◆ **Activity**
Isolate every line in the records below with "integrand" in it.

◆ **Task data**
↓

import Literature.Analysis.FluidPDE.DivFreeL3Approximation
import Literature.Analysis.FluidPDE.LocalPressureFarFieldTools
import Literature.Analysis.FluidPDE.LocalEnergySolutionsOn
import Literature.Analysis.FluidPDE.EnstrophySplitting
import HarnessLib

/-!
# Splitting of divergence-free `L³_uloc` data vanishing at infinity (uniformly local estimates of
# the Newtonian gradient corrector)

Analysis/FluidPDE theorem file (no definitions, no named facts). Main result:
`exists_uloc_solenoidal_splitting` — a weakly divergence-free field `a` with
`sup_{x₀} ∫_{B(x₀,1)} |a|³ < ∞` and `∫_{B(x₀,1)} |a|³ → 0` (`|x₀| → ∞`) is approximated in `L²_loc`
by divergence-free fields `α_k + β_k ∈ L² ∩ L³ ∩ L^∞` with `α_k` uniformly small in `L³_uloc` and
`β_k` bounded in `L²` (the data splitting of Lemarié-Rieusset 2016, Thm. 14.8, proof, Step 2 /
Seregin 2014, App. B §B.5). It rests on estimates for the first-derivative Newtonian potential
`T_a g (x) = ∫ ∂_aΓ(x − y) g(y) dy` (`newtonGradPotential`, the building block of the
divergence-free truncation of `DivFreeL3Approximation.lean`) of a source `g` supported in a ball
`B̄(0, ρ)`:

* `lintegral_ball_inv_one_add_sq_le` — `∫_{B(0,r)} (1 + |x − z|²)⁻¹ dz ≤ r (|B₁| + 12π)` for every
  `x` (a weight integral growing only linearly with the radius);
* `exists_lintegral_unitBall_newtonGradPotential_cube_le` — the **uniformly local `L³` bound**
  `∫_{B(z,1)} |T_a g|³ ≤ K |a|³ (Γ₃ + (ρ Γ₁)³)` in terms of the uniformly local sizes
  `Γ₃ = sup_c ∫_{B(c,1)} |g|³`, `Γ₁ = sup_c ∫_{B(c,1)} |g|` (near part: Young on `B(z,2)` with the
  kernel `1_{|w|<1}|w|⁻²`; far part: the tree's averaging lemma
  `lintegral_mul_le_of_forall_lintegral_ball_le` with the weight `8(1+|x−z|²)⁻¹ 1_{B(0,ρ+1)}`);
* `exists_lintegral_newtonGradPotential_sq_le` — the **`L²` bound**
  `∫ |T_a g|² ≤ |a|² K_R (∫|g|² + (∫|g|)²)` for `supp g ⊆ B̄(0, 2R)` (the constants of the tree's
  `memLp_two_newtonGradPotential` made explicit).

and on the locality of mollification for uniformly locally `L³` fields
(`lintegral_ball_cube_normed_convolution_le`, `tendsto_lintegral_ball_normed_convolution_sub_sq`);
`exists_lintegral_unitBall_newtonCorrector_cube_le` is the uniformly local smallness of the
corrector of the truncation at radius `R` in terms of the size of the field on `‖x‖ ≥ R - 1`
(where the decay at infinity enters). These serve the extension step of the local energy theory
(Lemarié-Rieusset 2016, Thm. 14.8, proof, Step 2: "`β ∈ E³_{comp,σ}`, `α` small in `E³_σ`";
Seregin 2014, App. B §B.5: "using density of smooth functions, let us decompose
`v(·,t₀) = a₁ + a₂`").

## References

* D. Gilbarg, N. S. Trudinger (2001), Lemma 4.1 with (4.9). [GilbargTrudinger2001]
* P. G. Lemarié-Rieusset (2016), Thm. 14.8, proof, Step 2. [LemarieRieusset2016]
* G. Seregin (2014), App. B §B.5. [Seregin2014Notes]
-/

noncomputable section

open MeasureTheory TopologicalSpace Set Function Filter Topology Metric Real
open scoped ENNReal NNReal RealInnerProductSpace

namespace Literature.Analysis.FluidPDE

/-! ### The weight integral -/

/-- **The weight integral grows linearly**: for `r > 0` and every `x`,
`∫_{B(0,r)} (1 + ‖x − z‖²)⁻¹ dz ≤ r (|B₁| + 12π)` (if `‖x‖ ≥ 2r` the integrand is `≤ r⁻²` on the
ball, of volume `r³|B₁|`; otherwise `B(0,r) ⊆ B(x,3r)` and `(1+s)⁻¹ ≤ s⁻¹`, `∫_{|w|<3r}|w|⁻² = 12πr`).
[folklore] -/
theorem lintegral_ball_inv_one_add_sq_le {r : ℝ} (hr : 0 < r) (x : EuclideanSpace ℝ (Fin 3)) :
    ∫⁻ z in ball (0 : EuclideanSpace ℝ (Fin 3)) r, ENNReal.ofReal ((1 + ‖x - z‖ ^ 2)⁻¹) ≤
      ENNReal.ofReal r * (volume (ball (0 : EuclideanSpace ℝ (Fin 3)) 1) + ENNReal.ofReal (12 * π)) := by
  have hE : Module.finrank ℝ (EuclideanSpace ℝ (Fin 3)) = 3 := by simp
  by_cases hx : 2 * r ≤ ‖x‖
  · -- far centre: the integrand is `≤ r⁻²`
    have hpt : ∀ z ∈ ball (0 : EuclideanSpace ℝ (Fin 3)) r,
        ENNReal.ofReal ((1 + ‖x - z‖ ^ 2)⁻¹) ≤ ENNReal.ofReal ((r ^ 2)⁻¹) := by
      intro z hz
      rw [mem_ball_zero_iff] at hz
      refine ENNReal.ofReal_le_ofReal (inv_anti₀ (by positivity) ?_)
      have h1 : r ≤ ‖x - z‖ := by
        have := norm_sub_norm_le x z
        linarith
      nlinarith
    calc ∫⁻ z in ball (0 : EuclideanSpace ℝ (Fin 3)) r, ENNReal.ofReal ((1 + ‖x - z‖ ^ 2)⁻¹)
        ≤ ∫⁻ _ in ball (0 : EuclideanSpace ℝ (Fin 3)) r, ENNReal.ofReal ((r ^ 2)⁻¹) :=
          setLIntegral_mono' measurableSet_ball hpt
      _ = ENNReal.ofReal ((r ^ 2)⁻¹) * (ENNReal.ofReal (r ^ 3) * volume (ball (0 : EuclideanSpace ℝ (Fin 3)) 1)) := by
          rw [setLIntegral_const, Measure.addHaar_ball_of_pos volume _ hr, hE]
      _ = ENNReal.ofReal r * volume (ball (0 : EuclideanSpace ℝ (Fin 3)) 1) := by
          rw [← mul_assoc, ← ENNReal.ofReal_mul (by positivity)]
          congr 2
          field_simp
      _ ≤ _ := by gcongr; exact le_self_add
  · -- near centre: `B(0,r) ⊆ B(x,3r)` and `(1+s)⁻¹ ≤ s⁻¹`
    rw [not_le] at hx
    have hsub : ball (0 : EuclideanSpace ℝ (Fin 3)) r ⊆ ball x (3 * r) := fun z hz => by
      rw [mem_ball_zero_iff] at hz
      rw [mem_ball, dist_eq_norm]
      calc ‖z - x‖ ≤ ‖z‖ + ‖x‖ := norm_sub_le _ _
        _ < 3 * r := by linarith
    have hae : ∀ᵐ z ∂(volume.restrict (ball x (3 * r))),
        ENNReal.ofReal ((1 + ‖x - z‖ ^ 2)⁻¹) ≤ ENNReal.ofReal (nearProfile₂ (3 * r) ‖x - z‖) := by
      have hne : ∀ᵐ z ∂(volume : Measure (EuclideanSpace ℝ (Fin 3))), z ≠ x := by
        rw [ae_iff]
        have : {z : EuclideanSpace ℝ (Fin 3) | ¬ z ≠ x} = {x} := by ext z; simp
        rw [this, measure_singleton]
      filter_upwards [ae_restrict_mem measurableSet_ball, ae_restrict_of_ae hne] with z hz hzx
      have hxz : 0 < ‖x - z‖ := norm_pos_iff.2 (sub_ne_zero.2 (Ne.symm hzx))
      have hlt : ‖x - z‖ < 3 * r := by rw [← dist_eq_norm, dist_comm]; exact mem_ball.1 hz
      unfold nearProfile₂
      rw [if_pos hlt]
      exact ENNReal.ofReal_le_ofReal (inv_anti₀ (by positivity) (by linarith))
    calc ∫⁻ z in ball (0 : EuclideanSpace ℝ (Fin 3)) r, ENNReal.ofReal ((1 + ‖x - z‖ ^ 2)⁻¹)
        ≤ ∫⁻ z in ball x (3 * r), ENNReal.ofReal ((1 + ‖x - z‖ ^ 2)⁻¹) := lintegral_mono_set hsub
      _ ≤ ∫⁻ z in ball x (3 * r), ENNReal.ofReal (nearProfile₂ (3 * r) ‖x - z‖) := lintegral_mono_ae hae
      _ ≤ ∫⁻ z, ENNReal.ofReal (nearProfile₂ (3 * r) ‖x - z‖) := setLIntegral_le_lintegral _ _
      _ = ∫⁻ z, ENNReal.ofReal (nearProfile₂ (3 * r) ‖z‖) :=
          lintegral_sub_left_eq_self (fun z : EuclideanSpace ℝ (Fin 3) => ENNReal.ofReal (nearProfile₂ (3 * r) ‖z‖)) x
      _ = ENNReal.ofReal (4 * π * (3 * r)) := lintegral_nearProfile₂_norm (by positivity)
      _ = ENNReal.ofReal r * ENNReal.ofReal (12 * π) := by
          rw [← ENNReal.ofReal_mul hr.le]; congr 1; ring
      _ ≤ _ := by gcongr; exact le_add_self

↑

◆ **Response area**
`∫_{B(0,r)} (1 + ‖x − z‖²)⁻¹ dz ≤ r (|B₁| + 12π)` (if `‖x‖ ≥ 2r` the integrand is `≤ r⁻²` on the
  · -- far centre: the integrand is `≤ r⁻²`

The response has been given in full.